◆ **What this task involves**: The answer must be every line of the data that holds the word "scalar".

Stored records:
------------------------------------------------------------

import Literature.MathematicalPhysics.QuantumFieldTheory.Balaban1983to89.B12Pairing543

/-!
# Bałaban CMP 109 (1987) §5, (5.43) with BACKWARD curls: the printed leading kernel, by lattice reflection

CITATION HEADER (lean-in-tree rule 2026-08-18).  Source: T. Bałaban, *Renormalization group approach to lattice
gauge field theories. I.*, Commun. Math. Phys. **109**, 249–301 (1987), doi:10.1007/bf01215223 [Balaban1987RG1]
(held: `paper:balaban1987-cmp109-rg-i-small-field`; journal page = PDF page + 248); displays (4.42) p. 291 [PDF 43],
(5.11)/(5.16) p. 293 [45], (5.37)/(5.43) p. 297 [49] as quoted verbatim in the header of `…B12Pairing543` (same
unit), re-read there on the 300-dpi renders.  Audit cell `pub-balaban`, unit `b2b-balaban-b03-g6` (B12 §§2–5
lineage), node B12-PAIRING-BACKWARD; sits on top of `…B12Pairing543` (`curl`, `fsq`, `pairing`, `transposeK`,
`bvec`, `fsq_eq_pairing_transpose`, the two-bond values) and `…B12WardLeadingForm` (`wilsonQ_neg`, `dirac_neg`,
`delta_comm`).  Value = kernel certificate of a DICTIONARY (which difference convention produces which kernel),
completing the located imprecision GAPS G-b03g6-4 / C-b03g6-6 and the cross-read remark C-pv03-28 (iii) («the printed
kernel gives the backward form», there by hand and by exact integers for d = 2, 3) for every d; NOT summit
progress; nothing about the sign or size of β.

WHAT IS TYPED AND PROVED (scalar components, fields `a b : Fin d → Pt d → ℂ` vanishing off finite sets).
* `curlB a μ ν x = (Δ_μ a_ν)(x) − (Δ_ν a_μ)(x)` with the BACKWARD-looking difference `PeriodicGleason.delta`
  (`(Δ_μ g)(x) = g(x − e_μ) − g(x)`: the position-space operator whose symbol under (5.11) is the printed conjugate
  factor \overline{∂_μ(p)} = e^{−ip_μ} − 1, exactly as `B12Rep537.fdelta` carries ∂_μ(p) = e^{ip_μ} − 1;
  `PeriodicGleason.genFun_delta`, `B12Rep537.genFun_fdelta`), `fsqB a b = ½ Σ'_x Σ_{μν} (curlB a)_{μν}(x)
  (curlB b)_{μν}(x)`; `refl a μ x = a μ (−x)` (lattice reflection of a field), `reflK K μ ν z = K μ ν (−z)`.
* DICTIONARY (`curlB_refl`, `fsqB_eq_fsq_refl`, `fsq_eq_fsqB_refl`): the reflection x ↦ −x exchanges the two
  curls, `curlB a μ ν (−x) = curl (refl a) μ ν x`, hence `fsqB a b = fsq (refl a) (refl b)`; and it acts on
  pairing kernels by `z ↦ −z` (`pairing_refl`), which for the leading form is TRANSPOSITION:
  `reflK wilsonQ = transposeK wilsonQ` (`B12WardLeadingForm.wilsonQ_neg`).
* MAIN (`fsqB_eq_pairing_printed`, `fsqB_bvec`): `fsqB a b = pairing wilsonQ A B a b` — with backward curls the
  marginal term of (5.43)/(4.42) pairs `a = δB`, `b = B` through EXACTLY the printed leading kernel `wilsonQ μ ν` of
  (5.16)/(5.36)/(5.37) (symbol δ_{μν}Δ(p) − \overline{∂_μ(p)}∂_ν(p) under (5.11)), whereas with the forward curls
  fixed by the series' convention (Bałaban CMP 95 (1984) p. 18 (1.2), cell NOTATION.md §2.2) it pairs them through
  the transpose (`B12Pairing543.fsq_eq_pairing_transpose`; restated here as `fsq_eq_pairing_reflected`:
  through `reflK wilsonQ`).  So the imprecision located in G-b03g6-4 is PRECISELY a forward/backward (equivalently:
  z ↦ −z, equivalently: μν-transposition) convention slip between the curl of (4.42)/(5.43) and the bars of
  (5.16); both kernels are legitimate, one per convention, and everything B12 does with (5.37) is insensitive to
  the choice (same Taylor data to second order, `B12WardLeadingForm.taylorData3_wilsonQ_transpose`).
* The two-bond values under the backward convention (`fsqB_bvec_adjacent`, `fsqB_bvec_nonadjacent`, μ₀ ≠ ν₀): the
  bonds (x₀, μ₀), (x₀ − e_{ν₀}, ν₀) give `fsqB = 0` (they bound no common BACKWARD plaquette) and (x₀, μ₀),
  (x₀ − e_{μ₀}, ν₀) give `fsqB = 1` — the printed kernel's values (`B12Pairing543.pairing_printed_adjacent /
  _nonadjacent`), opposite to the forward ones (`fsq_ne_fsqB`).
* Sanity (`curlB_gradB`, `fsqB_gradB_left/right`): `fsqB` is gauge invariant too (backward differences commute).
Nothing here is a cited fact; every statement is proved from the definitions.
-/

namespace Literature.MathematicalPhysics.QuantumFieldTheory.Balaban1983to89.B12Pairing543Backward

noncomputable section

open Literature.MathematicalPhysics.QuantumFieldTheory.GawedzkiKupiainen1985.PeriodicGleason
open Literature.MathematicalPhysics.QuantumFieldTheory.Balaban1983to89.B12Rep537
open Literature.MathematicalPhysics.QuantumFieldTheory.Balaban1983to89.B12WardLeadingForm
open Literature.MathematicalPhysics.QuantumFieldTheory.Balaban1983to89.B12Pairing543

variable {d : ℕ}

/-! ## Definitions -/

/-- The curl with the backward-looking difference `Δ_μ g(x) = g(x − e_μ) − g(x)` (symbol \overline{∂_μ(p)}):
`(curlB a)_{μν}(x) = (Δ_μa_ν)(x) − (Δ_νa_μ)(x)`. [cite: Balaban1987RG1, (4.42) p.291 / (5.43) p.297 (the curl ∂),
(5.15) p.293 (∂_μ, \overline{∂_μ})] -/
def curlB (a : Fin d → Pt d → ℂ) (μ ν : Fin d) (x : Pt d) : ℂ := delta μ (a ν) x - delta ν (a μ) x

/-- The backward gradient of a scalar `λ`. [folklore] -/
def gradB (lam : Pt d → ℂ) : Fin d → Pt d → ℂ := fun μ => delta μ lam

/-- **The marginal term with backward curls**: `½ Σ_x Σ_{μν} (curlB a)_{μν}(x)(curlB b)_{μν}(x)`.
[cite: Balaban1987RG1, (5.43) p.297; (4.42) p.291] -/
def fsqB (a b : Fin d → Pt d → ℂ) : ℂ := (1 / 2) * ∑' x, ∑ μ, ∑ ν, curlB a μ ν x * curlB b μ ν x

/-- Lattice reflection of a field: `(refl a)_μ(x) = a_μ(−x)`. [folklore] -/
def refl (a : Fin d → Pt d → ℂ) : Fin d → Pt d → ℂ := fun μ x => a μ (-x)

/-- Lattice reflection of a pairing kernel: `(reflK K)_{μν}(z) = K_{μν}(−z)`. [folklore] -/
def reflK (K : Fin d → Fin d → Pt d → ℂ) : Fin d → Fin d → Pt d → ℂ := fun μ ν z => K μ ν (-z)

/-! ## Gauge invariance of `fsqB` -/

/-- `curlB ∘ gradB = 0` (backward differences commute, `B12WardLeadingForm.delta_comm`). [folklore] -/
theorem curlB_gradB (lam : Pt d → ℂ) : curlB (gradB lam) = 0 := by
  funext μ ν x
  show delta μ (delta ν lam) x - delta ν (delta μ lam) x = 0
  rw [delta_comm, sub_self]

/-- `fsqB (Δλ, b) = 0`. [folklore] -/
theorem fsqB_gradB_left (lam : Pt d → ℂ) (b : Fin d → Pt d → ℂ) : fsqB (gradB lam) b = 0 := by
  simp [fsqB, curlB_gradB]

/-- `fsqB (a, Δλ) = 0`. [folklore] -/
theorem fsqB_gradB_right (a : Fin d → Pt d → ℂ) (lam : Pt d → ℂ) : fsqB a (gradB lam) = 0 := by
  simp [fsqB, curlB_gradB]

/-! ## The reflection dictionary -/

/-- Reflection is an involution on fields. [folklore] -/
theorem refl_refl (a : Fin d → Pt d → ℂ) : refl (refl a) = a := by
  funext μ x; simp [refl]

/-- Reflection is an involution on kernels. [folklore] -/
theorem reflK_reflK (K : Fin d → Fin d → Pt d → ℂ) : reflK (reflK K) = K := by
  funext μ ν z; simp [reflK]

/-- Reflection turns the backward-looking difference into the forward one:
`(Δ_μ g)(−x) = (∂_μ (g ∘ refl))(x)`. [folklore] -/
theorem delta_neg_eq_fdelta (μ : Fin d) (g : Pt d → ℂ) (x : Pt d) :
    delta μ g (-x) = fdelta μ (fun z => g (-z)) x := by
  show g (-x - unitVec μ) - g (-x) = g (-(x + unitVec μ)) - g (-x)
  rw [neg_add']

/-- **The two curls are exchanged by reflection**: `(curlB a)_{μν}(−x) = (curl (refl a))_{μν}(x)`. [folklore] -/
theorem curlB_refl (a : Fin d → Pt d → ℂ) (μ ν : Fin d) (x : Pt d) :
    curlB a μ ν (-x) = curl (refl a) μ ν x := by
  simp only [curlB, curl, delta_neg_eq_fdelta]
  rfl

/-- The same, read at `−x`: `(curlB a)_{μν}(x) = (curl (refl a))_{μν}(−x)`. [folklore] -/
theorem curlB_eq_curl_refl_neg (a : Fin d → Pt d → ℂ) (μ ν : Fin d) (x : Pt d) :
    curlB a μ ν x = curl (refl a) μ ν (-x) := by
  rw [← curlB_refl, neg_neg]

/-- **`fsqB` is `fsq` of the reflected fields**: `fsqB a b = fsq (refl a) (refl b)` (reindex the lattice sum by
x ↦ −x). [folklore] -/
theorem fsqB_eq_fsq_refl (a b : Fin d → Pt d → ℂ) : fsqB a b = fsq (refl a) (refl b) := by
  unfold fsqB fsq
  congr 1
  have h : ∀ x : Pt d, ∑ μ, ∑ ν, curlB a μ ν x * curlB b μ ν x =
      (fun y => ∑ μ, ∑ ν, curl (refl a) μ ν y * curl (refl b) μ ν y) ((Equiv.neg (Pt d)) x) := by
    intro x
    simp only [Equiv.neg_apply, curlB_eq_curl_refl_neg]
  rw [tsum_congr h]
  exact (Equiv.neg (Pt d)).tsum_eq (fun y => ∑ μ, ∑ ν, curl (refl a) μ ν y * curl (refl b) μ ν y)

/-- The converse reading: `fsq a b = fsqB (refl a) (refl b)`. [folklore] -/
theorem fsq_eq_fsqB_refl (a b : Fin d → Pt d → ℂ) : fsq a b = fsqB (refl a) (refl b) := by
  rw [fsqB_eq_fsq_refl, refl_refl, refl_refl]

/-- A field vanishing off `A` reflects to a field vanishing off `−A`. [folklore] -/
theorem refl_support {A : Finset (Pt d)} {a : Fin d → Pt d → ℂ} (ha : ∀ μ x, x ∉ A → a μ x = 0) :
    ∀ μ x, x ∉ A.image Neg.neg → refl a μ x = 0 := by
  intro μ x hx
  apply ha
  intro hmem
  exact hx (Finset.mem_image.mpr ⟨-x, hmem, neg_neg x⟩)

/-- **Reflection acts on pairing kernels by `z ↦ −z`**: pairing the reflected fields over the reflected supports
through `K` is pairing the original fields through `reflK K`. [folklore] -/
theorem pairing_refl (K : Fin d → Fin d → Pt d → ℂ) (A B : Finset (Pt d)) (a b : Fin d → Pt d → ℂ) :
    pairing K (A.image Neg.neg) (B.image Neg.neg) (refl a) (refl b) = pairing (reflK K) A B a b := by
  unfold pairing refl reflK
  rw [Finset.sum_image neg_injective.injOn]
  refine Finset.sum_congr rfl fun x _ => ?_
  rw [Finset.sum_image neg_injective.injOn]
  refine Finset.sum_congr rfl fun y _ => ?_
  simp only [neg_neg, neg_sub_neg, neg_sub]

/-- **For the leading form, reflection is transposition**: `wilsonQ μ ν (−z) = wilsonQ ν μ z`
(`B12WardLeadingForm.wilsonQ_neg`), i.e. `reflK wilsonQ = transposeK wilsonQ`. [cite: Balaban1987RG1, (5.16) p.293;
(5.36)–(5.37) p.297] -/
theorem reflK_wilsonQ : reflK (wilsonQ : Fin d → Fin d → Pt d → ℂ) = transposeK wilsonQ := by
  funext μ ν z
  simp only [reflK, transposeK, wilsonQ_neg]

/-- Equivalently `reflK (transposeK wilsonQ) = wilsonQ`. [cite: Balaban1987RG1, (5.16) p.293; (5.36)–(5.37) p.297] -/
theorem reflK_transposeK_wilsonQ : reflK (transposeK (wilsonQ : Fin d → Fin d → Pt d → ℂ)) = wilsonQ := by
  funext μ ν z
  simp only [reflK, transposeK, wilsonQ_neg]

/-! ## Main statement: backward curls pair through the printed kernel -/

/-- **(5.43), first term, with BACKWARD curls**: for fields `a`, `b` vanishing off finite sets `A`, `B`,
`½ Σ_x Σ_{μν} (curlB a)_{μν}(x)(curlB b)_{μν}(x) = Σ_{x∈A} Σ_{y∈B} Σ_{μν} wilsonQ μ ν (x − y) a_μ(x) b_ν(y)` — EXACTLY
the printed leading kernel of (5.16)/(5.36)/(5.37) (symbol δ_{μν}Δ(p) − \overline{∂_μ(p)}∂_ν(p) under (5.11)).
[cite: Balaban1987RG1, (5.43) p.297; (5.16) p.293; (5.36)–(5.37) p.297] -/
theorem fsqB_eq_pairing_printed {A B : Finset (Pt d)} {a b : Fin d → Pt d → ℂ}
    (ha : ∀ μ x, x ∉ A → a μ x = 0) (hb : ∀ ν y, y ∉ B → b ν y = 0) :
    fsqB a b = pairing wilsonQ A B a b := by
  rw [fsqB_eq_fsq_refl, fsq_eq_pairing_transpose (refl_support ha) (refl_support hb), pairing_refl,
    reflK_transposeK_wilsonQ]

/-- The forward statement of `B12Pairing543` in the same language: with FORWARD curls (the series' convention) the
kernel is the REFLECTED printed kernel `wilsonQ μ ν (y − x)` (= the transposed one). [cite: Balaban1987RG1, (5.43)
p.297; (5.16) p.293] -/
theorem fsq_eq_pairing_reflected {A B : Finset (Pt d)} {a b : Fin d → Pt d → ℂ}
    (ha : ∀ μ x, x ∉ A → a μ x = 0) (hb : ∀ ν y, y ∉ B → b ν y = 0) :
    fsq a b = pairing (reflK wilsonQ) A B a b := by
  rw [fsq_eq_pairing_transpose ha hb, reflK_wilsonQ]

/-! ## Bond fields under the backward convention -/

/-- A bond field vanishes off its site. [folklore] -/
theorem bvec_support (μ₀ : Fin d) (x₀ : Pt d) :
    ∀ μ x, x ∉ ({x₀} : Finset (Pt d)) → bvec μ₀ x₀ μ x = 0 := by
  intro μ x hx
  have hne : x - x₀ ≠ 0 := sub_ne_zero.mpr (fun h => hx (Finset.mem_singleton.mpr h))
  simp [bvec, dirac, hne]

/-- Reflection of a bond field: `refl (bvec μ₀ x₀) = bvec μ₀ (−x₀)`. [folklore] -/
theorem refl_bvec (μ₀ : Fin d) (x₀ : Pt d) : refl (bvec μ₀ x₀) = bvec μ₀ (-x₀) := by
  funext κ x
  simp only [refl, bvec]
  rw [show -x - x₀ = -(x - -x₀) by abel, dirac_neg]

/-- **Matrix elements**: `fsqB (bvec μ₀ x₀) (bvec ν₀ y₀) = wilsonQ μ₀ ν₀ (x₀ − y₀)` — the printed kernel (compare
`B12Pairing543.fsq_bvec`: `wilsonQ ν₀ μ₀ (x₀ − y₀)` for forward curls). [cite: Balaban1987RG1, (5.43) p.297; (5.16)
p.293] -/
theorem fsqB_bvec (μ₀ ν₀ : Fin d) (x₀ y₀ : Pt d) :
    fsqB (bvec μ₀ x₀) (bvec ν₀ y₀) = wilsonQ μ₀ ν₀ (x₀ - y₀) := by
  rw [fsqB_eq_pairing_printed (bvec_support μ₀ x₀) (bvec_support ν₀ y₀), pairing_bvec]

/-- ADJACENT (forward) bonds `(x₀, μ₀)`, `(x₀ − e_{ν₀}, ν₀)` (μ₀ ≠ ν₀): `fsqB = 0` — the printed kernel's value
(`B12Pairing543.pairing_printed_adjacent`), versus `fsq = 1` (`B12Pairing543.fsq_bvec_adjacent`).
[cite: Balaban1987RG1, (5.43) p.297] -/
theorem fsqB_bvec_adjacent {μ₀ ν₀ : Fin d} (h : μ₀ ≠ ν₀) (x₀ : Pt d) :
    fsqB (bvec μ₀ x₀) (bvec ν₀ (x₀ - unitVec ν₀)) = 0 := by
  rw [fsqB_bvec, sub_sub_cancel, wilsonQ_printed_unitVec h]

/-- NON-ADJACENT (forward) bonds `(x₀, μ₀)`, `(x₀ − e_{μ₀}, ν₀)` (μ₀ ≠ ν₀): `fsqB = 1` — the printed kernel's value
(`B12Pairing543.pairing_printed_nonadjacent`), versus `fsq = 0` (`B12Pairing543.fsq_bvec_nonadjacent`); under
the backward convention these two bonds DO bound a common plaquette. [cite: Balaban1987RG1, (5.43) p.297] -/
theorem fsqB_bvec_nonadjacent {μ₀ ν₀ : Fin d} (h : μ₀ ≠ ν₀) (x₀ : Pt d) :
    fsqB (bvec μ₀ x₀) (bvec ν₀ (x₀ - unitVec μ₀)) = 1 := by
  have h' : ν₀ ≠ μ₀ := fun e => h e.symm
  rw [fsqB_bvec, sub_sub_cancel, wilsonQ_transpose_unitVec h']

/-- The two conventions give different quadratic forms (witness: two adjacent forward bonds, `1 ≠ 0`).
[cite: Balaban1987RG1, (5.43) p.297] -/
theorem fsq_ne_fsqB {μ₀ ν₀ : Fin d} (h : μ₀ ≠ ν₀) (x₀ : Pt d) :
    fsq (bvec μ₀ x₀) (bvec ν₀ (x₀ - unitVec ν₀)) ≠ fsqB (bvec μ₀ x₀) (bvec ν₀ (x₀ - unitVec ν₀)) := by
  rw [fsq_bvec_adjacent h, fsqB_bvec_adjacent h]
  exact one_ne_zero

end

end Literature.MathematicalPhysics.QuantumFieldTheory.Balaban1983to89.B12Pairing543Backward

------------------------------------------------------------

◆ **Completed exercise**:
WHAT IS TYPED AND PROVED (scalar components, fields `a b : Fin d → Pt d → ℂ` vanishing off finite sets).
/-- The backward gradient of a scalar `λ`. [folklore] -/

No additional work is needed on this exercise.